● **Work order**
List all lines of the data containing the word "Probability".

----------------------------------------

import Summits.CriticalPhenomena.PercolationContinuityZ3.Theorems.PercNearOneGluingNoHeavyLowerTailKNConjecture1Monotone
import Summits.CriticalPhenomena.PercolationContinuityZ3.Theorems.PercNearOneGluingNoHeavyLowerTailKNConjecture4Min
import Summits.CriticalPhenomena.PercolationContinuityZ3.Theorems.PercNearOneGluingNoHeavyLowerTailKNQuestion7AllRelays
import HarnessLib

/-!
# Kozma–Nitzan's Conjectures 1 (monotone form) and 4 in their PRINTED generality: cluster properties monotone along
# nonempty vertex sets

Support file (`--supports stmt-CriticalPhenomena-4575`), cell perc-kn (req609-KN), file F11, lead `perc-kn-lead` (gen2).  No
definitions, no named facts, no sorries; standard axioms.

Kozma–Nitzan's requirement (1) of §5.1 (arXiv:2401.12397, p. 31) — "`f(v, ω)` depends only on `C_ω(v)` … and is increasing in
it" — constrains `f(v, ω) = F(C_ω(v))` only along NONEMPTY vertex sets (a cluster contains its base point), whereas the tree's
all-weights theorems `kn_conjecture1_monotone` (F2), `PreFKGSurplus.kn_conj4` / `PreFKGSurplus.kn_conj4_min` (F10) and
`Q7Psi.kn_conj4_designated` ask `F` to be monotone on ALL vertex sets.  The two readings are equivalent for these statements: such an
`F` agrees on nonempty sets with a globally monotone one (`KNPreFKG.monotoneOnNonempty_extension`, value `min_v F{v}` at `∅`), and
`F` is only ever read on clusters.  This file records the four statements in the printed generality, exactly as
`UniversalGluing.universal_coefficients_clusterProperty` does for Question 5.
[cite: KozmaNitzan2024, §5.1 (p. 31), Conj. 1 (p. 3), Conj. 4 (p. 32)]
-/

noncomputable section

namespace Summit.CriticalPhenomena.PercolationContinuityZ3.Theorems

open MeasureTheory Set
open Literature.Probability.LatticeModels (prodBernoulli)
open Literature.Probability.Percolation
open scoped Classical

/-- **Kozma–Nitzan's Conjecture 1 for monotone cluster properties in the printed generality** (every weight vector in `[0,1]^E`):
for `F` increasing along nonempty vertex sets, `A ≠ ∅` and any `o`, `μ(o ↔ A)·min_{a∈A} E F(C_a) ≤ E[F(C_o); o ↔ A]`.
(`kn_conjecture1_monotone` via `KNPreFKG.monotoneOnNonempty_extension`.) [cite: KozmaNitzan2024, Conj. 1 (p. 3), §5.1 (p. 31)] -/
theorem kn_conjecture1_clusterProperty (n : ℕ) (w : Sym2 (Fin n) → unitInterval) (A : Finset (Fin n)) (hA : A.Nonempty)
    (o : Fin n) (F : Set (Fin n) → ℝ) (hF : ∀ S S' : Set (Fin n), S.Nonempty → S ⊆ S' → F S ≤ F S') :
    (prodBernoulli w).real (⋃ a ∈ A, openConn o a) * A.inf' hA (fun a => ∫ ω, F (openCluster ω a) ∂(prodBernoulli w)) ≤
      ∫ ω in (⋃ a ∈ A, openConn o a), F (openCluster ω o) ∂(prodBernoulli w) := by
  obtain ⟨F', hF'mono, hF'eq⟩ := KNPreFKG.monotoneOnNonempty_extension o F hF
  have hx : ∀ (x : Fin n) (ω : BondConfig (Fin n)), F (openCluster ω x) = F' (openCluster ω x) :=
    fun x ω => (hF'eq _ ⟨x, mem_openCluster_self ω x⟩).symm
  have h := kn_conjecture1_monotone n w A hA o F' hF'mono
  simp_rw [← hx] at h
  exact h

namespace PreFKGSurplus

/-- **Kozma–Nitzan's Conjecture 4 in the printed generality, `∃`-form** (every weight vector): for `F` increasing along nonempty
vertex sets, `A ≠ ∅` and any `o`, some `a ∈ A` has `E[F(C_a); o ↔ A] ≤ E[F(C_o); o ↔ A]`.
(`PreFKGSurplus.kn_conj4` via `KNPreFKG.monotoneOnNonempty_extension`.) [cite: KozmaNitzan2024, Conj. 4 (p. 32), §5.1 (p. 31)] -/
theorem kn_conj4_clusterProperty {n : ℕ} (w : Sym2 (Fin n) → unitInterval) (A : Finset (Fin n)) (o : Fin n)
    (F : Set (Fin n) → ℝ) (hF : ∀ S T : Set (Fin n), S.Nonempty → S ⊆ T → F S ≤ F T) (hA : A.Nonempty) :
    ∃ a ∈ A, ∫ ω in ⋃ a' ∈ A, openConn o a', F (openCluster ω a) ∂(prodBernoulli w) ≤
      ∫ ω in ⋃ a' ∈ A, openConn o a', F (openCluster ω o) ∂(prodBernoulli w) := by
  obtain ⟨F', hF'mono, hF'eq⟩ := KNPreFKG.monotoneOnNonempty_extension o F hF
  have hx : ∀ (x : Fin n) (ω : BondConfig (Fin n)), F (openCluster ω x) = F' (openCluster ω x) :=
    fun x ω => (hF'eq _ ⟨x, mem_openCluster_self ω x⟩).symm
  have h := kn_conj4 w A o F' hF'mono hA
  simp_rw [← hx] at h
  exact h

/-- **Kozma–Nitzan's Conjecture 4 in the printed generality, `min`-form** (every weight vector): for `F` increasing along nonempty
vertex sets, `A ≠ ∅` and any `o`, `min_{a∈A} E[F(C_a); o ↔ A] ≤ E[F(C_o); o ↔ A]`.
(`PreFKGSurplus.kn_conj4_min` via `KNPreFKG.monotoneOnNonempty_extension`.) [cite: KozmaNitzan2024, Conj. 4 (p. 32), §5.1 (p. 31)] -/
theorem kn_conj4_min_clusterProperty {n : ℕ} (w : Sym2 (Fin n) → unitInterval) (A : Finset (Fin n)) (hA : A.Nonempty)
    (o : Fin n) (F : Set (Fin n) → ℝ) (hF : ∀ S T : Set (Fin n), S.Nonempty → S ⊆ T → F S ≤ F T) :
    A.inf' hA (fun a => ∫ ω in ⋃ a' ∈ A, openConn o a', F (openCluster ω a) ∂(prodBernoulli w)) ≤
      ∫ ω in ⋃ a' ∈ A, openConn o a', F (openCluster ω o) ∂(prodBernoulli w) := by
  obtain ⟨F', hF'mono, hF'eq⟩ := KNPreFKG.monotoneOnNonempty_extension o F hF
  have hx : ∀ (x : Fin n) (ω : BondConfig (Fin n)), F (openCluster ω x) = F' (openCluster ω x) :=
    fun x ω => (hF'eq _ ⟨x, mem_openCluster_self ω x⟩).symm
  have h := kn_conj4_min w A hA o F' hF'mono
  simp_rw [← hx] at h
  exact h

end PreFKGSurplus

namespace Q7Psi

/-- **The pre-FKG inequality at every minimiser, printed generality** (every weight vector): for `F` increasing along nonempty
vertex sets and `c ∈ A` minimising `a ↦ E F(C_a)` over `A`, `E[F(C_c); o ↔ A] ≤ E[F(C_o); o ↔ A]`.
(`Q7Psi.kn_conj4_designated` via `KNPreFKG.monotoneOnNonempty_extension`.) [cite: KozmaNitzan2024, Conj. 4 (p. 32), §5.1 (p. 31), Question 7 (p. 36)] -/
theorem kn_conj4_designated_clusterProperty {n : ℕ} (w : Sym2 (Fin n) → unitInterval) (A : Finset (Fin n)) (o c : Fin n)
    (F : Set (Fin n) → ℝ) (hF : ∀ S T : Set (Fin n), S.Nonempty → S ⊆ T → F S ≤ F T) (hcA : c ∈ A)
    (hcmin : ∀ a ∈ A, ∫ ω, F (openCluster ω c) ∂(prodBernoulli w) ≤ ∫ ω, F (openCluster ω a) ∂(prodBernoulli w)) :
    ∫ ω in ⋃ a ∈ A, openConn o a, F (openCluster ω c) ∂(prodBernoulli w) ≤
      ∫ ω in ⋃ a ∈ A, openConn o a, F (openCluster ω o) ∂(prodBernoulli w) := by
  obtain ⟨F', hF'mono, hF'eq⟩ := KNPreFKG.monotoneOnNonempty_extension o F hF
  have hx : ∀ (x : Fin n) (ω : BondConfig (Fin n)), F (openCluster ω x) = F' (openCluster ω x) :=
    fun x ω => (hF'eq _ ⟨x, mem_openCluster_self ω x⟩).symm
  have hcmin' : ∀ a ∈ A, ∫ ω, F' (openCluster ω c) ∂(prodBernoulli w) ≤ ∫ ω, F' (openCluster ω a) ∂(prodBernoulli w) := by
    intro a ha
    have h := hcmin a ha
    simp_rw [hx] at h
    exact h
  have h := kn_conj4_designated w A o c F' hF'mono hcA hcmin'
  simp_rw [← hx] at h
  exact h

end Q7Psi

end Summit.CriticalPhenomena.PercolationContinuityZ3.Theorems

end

----------------------------------------

● **Solved problem**
open Literature.Probability.LatticeModels (prodBernoulli)
open Literature.Probability.Percolation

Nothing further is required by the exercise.